This is pretty cool. I gave a talk last week at the Glue Conference in Denver about how ambient clouds ( http://cloud.trendmicro.com/good-clouds-evil-clouds-why-microsoft-has… )work and even used Skype as an example of a massive-scale ambient cloud.
This case raises some very important new questions around ambient clouds. For instance, if you create an ambient cloud, one that you control using your own protocol, but where you have no control over when an endpoint may join it, what are the legal implications if someone else uses your protocol?

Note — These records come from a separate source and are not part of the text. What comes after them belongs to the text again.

include hRf hX hreach in
/-- **THE INVARIANT OF THE UNIT, STRONG-INDUCTION FORM.** Base `b` blown up at a marked point isolated in the Hilbert–Samuel locus; `M` a bound.
BIRTH HYPOTHESIS: at every genuine step `n` with `n + 1 < M`, GIVEN at all stages `m ≤ n` the data «genuine ⇒ `N_m ⊆ C_{b+m}`», «waiting ⇒
`C_{b+m} ∩ N_m = ∅`», (Dich_m), (RegN_m), produce (Dich_{n+1}) and (RegN_{n+1}). CONCLUSION: that data at every `n < M`, and one label +
replay avoidance at every `0 < n < M`. [cite: CossartJannsenSaito2020, Rem. 6.29 (1), Lemma 6.33, Def. 6.34, Def. 6.38] -/
theorem invariant_strongPlus (b : ℕ) (hb : (c b).IsBlownUp R N ν) (hiso : Iso N (c b)) (M : ℕ)
    (hBirth : ∀ n, n + 1 < M → (c (b + n)).IsBlownUp R N ν →
      (∀ m, m ≤ n →
        ((c (b + m)).IsBlownUp R N ν → (upTower hc hRa hν h0 b).nearLocus N (c b).pt m ⊆ (upTower hc hRa hν h0 b).C m) ∧
        (¬ (c (b + m)).IsBlownUp R N ν → (upTower hc hRa hν h0 b).C m ∩ (upTower hc hRa hν h0 b).nearLocus N (c b).pt m = ∅) ∧
        ((((upTower hc hRa hν h0 b).nearLocus N (c b).pt m).Infinite ∧ IsIrreducible ((upTower hc hRa hν h0 b).nearLocus N (c b).pt m) ∧
          ∀ y ∈ (upTower hc hRa hν h0 b).nearLocus N (c b).pt m, ¬ IsGenericPoint y ((upTower hc hRa hν h0 b).nearLocus N (c b).pt m) →
            IsClosed ({y} : Set (c (b + m)).W)) ∨
          (((upTower hc hRa hν h0 b).nearLocus N (c b).pt m).Finite ∧
            ∀ y ∈ (upTower hc hRa hν h0 b).nearLocus N (c b).pt m, IsClosed ({y} : Set (c (b + m)).W))) ∧
        (((upTower hc hRa hν h0 b).nearLocus N (c b).pt m).Infinite →
          ∀ h : IsClosed ((upTower hc hRa hν h0 b).nearLocus N (c b).pt m),
            Scheme.IsRegular (Scheme.IdealSheafData.vanishingIdeal ⟨(upTower hc hRa hν h0 b).nearLocus N (c b).pt m, h⟩).subscheme)) →
      ((((upTower hc hRa hν h0 b).nearLocus N (c b).pt (n + 1)).Infinite ∧ IsIrreducible ((upTower hc hRa hν h0 b).nearLocus N (c b).pt (n + 1)) ∧
          ∀ y ∈ (upTower hc hRa hν h0 b).nearLocus N (c b).pt (n + 1), ¬ IsGenericPoint y ((upTower hc hRa hν h0 b).nearLocus N (c b).pt (n + 1)) →
            IsClosed ({y} : Set (c (b + (n + 1))).W)) ∨
        (((upTower hc hRa hν h0 b).nearLocus N (c b).pt (n + 1)).Finite ∧
          ∀ y ∈ (upTower hc hRa hν h0 b).nearLocus N (c b).pt (n + 1), IsClosed ({y} : Set (c (b + (n + 1))).W))) ∧
      (((upTower hc hRa hν h0 b).nearLocus N (c b).pt (n + 1)).Infinite →
        ∀ h : IsClosed ((upTower hc hRa hν h0 b).nearLocus N (c b).pt (n + 1)),
          Scheme.IsRegular (Scheme.IdealSheafData.vanishingIdeal ⟨(upTower hc hRa hν h0 b).nearLocus N (c b).pt (n + 1), h⟩).subscheme)) :
    ∀ n, n < M →
      (((c (b + n)).IsBlownUp R N ν → (upTower hc hRa hν h0 b).nearLocus N (c b).pt n ⊆ (upTower hc hRa hν h0 b).C n) ∧
        (¬ (c (b + n)).IsBlownUp R N ν → (upTower hc hRa hν h0 b).C n ∩ (upTower hc hRa hν h0 b).nearLocus N (c b).pt n = ∅) ∧
        ((((upTower hc hRa hν h0 b).nearLocus N (c b).pt n).Infinite ∧ IsIrreducible ((upTower hc hRa hν h0 b).nearLocus N (c b).pt n) ∧
          ∀ y ∈ (upTower hc hRa hν h0 b).nearLocus N (c b).pt n, ¬ IsGenericPoint y ((upTower hc hRa hν h0 b).nearLocus N (c b).pt n) →
            IsClosed ({y} : Set (c (b + n)).W)) ∨
          (((upTower hc hRa hν h0 b).nearLocus N (c b).pt n).Finite ∧
            ∀ y ∈ (upTower hc hRa hν h0 b).nearLocus N (c b).pt n, IsClosed ({y} : Set (c (b + n)).W))) ∧
        (((upTower hc hRa hν h0 b).nearLocus N (c b).pt n).Infinite →
          ∀ h : IsClosed ((upTower hc hRa hν h0 b).nearLocus N (c b).pt n),
            Scheme.IsRegular (Scheme.IdealSheafData.vanishingIdeal ⟨(upTower hc hRa hν h0 b).nearLocus N (c b).pt n, h⟩).subscheme)) ∧
      (0 < n →
        (∀ Z₁ ∈ componentsIn (Scheme.hsStratum (c (b + n)).W N ν), ∀ Z₂ ∈ componentsIn (Scheme.hsStratum (c (b + n)).W N ν),
          Z₁ ⊆ (upTower hc hRa hν h0 b).nearLocus N (c b).pt n → Z₂ ⊆ (upTower hc hRa hν h0 b).nearLocus N (c b).pt n →
            (c (b + n)).L.label Z₁ = (c (b + n)).L.label Z₂) ∧
        ∀ Q, (c (b + n)).P = some Q → Q.rest.CentresOver (Q.hom.base ⁻¹' ((upTower hc hRa hν h0 b).nearLocus N (c b).pt n)ᶜ)) := by
  obtain ⟨k', _, _, hg⟩ := hX.exists_stateGood_of_reaches hRa hν (reaches_chain hreach hc b)
  have hU := stratumIsolated_of_iso hg hiso
  obtain ⟨hN0, hD0, hone0⟩ := nearLocus_base hc hRa hν h0 hX hreach b
  have hDC0 : (((upTower hc hRa hν h0 b).nearLocus N (c b).pt 0).Infinite ∧ IsIrreducible ((upTower hc hRa hν h0 b).nearLocus N (c b).pt 0) ∧
          ∀ y ∈ (upTower hc hRa hν h0 b).nearLocus N (c b).pt 0, ¬ IsGenericPoint y ((upTower hc hRa hν h0 b).nearLocus N (c b).pt 0) →
            IsClosed ({y} : Set (c (b + 0)).W)) ∨
      (((upTower hc hRa hν h0 b).nearLocus N (c b).pt 0).Finite ∧
        ∀ y ∈ (upTower hc hRa hν h0 b).nearLocus N (c b).pt 0, IsClosed ({y} : Set (c (b + 0)).W)) := by
    rcases hD0 with ⟨hinf, -⟩ | h
    · exfalso; apply hinf; rw [hN0]; exact Set.finite_singleton _
    · exact Or.inr h
  -- stage 0 data
  have hR0 : ((upTower hc hRa hν h0 b).nearLocus N (c b).pt 0).Infinite →
      ∀ h : IsClosed ((upTower hc hRa hν h0 b).nearLocus N (c b).pt 0),
        Scheme.IsRegular (Scheme.IdealSheafData.vanishingIdeal ⟨(upTower hc hRa hν h0 b).nearLocus N (c b).pt 0, h⟩).subscheme := by
    intro hinf; exfalso; apply hinf; rw [hN0]; exact Set.finite_singleton _
  have hCN0 : ((c (b + 0)).IsBlownUp R N ν → (upTower hc hRa hν h0 b).nearLocus N (c b).pt 0 ⊆ (upTower hc hRa hν h0 b).C 0) ∧
      (¬ (c (b + 0)).IsBlownUp R N ν → (upTower hc hRa hν h0 b).C 0 ∩ (upTower hc hRa hν h0 b).nearLocus N (c b).pt 0 = ∅) := by
    refine ⟨fun hg => ?_, fun hw => absurd hb hw⟩
    obtain ⟨P', hcs⟩ := Helpers.isCanonicalStep_chainCentre (shiftStep hc b) 0
    obtain ⟨C₁, P₁, hcs₁, hx₁⟩ := hg
    obtain rfl : C₁ = Helpers.chainCentre (shiftStep hc b) 0 := hcs₁.centre_unique hRf hcs
    rw [hN0]; exact Set.singleton_subset_iff.mpr hx₁
  -- strong induction: all stages `m ≤ n` at once
  suffices H : ∀ n, ∀ m, m ≤ n → m < M →
      (((c (b + m)).IsBlownUp R N ν → (upTower hc hRa hν h0 b).nearLocus N (c b).pt m ⊆ (upTower hc hRa hν h0 b).C m) ∧
        (¬ (c (b + m)).IsBlownUp R N ν → (upTower hc hRa hν h0 b).C m ∩ (upTower hc hRa hν h0 b).nearLocus N (c b).pt m = ∅) ∧
        ((((upTower hc hRa hν h0 b).nearLocus N (c b).pt m).Infinite ∧ IsIrreducible ((upTower hc hRa hν h0 b).nearLocus N (c b).pt m) ∧
          ∀ y ∈ (upTower hc hRa hν h0 b).nearLocus N (c b).pt m, ¬ IsGenericPoint y ((upTower hc hRa hν h0 b).nearLocus N (c b).pt m) →
            IsClosed ({y} : Set (c (b + m)).W)) ∨
          (((upTower hc hRa hν h0 b).nearLocus N (c b).pt m).Finite ∧
            ∀ y ∈ (upTower hc hRa hν h0 b).nearLocus N (c b).pt m, IsClosed ({y} : Set (c (b + m)).W))) ∧
        (((upTower hc hRa hν h0 b).nearLocus N (c b).pt m).Infinite →
          ∀ h : IsClosed ((upTower hc hRa hν h0 b).nearLocus N (c b).pt m),
            Scheme.IsRegular (Scheme.IdealSheafData.vanishingIdeal ⟨(upTower hc hRa hν h0 b).nearLocus N (c b).pt m, h⟩).subscheme)) ∧
      (0 < m →
        (∀ Z₁ ∈ componentsIn (Scheme.hsStratum (c (b + m)).W N ν), ∀ Z₂ ∈ componentsIn (Scheme.hsStratum (c (b + m)).W N ν),
          Z₁ ⊆ (upTower hc hRa hν h0 b).nearLocus N (c b).pt m → Z₂ ⊆ (upTower hc hRa hν h0 b).nearLocus N (c b).pt m →
            (c (b + m)).L.label Z₁ = (c (b + m)).L.label Z₂) ∧
        ∀ Q, (c (b + m)).P = some Q → Q.rest.CentresOver (Q.hom.base ⁻¹' ((upTower hc hRa hν h0 b).nearLocus N (c b).pt m)ᶜ)) from
    fun n hn => H n n le_rfl hn
  intro n
  induction n with
  | zero =>
    intro m hm _
    obtain rfl : m = 0 := Nat.le_zero.mp hm
    exact ⟨⟨hCN0.1, hCN0.2, hDC0, hR0⟩, fun h => absurd h (lt_irrefl 0)⟩
  | succ n ih =>
    intro m hm hmM
    rcases Nat.lt_or_ge m (n + 1) with hlt | hge
    · exact ih m (Nat.lt_succ_iff.mp hlt) hmM
    obtain rfl : m = n + 1 := le_antisymm hm hge
    have hnM : n < M := Nat.lt_of_succ_lt hmM
    have ihn := ih n le_rfl hnM
    obtain ⟨⟨hCNn, hCNn', hDn, hRn⟩, hposn⟩ := ihn
    -- (Dich)/(RegN) at `n + 1`
    have hnext : ((((upTower hc hRa hν h0 b).nearLocus N (c b).pt (n + 1)).Infinite ∧ IsIrreducible ((upTower hc hRa hν h0 b).nearLocus N (c b).pt (n + 1)) ∧
          ∀ y ∈ (upTower hc hRa hν h0 b).nearLocus N (c b).pt (n + 1), ¬ IsGenericPoint y ((upTower hc hRa hν h0 b).nearLocus N (c b).pt (n + 1)) →
            IsClosed ({y} : Set (c (b + (n + 1))).W)) ∨
        (((upTower hc hRa hν h0 b).nearLocus N (c b).pt (n + 1)).Finite ∧
          ∀ y ∈ (upTower hc hRa hν h0 b).nearLocus N (c b).pt (n + 1), IsClosed ({y} : Set (c (b + (n + 1))).W))) ∧
        (((upTower hc hRa hν h0 b).nearLocus N (c b).pt (n + 1)).Infinite →
          ∀ h : IsClosed ((upTower hc hRa hν h0 b).nearLocus N (c b).pt (n + 1)),
            Scheme.IsRegular (Scheme.IdealSheafData.vanishingIdeal ⟨(upTower hc hRa hν h0 b).nearLocus N (c b).pt (n + 1), h⟩).subscheme) := by
      by_cases hBn : (c (b + n)).IsBlownUp R N ν
      · exact hBirth n hmM hBn fun m hm => (ih m hm (lt_of_le_of_lt hm hnM)).1
      · have hdisj := hCNn' hBn
        have hweak := dich_succ_of_disjoint hc hRa hν h0 hX hreach b n hdisj (hDn.imp (fun h => ⟨h.1, h.2.1⟩) id)
        refine ⟨?_, fun hinf h' => ?_⟩
        · rcases hDn with ⟨hinfn, hirrn, hptsn⟩ | hfin
          · have hinf1 : ((upTower hc hRa hν h0 b).nearLocus N (c b).pt (n + 1)).Infinite := by
              rw [nearLocus_succ_eq_preimage hc hRa hν h0 b n hdisj]
              refine hinfn.preimage fun y hy => ?_
              have hout : y ∉ (upTower hc hRa hν h0 b).C n := fun hC => by
                have : y ∈ (upTower hc hRa hν h0 b).C n ∩ (upTower hc hRa hν h0 b).nearLocus N (c b).pt n := ⟨hC, hy⟩
                rw [hdisj] at this; exact this
              obtain ⟨z, hz, -⟩ := exists_unique_preimage_of_not_mem_C (upTower hc hRa hν h0 b) n hout
              exact ⟨z, hz⟩
            rcases hweak with ⟨_, hirr1⟩ | ⟨hfin1, -⟩
            · exact Or.inl ⟨hinf1, hirr1, curveLike_succ_of_disjoint hc hRa hν h0 hX hreach b n hdisj hptsn⟩
            · exact absurd hfin1 hinf1
          · rcases hweak with ⟨hinf1, -⟩ | hfin1
            · exfalso
              rw [nearLocus_succ_eq_preimage hc hRa hν h0 b n hdisj] at hinf1
              refine hinf1 (hfin.1.preimage fun z₁ _ z₂ hz₂ h => ?_)
              have hout : ((upTower hc hRa hν h0 b).π n).base z₂ ∉ (upTower hc hRa hν h0 b).C n := fun hC => by
                have : _ ∈ (upTower hc hRa hν h0 b).C n ∩ (upTower hc hRa hν h0 b).nearLocus N (c b).pt n := ⟨hC, hz₂⟩
                rw [hdisj] at this; exact this
              obtain ⟨z, -, huniq⟩ := exists_unique_preimage_of_not_mem_C (upTower hc hRa hν h0 b) n hout
              exact (huniq z₁ h).trans (huniq z₂ rfl).symm
            · exact Or.inr hfin1
        have hinfn : ((upTower hc hRa hν h0 b).nearLocus N (c b).pt n).Infinite := by
          intro hfin
          rw [nearLocus_succ_eq_preimage hc hRa hν h0 b n hdisj] at hinf
          refine hinf (hfin.preimage fun z₁ _ z₂ hz₂ h => ?_)
          have hout : ((upTower hc hRa hν h0 b).π n).base z₂ ∉ (upTower hc hRa hν h0 b).C n := fun hC => by
            have : _ ∈ (upTower hc hRa hν h0 b).C n ∩ (upTower hc hRa hν h0 b).nearLocus N (c b).pt n := ⟨hC, hz₂⟩
            rw [hdisj] at this; exact this
          obtain ⟨z, -, huniq⟩ := exists_unique_preimage_of_not_mem_C (upTower hc hRa hν h0 b) n hout
          exact (huniq z₁ h).trans (huniq z₂ rfl).symm
        exact regN_succ_of_disjoint hc hRa hν h0 hX hreach b n hdisj (hRn hinfn) h'
    -- one label and replay avoidance at `n + 1`
    have hlab : (∀ Z₁ ∈ componentsIn (Scheme.hsStratum (c (b + (n + 1))).W N ν), ∀ Z₂ ∈ componentsIn (Scheme.hsStratum (c (b + (n + 1))).W N ν),
          Z₁ ⊆ (upTower hc hRa hν h0 b).nearLocus N (c b).pt (n + 1) → Z₂ ⊆ (upTower hc hRa hν h0 b).nearLocus N (c b).pt (n + 1) →
            (c (b + (n + 1))).L.label Z₁ = (c (b + (n + 1))).L.label Z₂) ∧
        ∀ Q, (c (b + (n + 1))).P = some Q → Q.rest.CentresOver (Q.hom.base ⁻¹' ((upTower hc hRa hν h0 b).nearLocus N (c b).pt (n + 1))ᶜ) := by
      rcases Nat.eq_zero_or_pos n with rfl | hpos
      · refine ⟨oneLabel_succ hc hRa hν h0 hX hreach b hU 0 hD0 (hnext.1.imp (fun h => ⟨h.1, h.2.1⟩) id) hone0, fun Q hQ => ?_⟩
        have hnone : (c (b + 1)).P = none := P_succ_eq_none_of_isBlownUp_of_iso hc hRf hRa hν hX hreach b hb hiso
        exact absurd (hnone.symm.trans hQ) (by simp)
      · obtain ⟨hone, hRA⟩ := hposn hpos
        refine ⟨oneLabel_succ hc hRa hν h0 hX hreach b hU n (hDn.imp (fun h => ⟨h.1, h.2.1⟩) id) (hnext.1.imp (fun h => ⟨h.1, h.2.1⟩) id) hone, ?_⟩
        have hf : StepProjection R N ν (c (b + n)) (c (b + (n + 1))) ((upTower hc hRa hν h0 b).π n) :=
          Helpers.stepProjection_chainProj (shiftStep hc b) n
        exact replayAvoid_step hRa hf (image_nearLocus_succ_subset hc hRa hν h0 b n) hRA
          fun _ j h _ z hz => part_regular_along_nearLocus hc hRa hν h0 hX hreach b hU n hone (hDn.imp (fun h => ⟨h.1, h.2.1⟩) id) hRn j h z hz
    have hCN := centre_vs_nearLocus_of_stage hc hRf hRa hν h0 hX hreach b hU (n + 1) hlab.1 hlab.2 (hnext.1.imp (fun h => ⟨h.1, h.2.1⟩) id) hnext.2
    exact ⟨⟨hCN.1, hCN.2, hnext.1, hnext.2⟩, fun _ => hlab⟩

In an open source world, slapping a lawsuit on some guy in Eastern Europe who reverse engineered your protocol over a weekend of heavy drinking just isn’t going to matter. In the Skype case, this probably isn’t a big deal because Skype is already free most of the time, and they can change the protocols over time relatively easily.
With botnets, which are already bigger than Skype in aggregate, there is already pretty good security around command and control because the criminals making money from botnets don’t want them compromised by other criminals – or legal authorities.
Overall, I’m concerned about the state of security of distributed ambient cloud control protocols. All it takes is one compromised update to turn potentially millions of PCs or phones into a massive DDoS machine.
Securing the centralized IaaS cloud is hugely important and I spend most of my time thinking about that problem, along with similar challenges for SaaS. But at the same time, there’s an impossibly large number of PCs already tied together into thousands of overlapping ambient clouds, and we’ve just begun to touch on the security implications of it.
The good news is that I think ambient clouds with P2P elements – like Skype – are one of the only ways we can scale the cloud to reach everyone on the planet. I’m looking forward to seeing what happens in this case.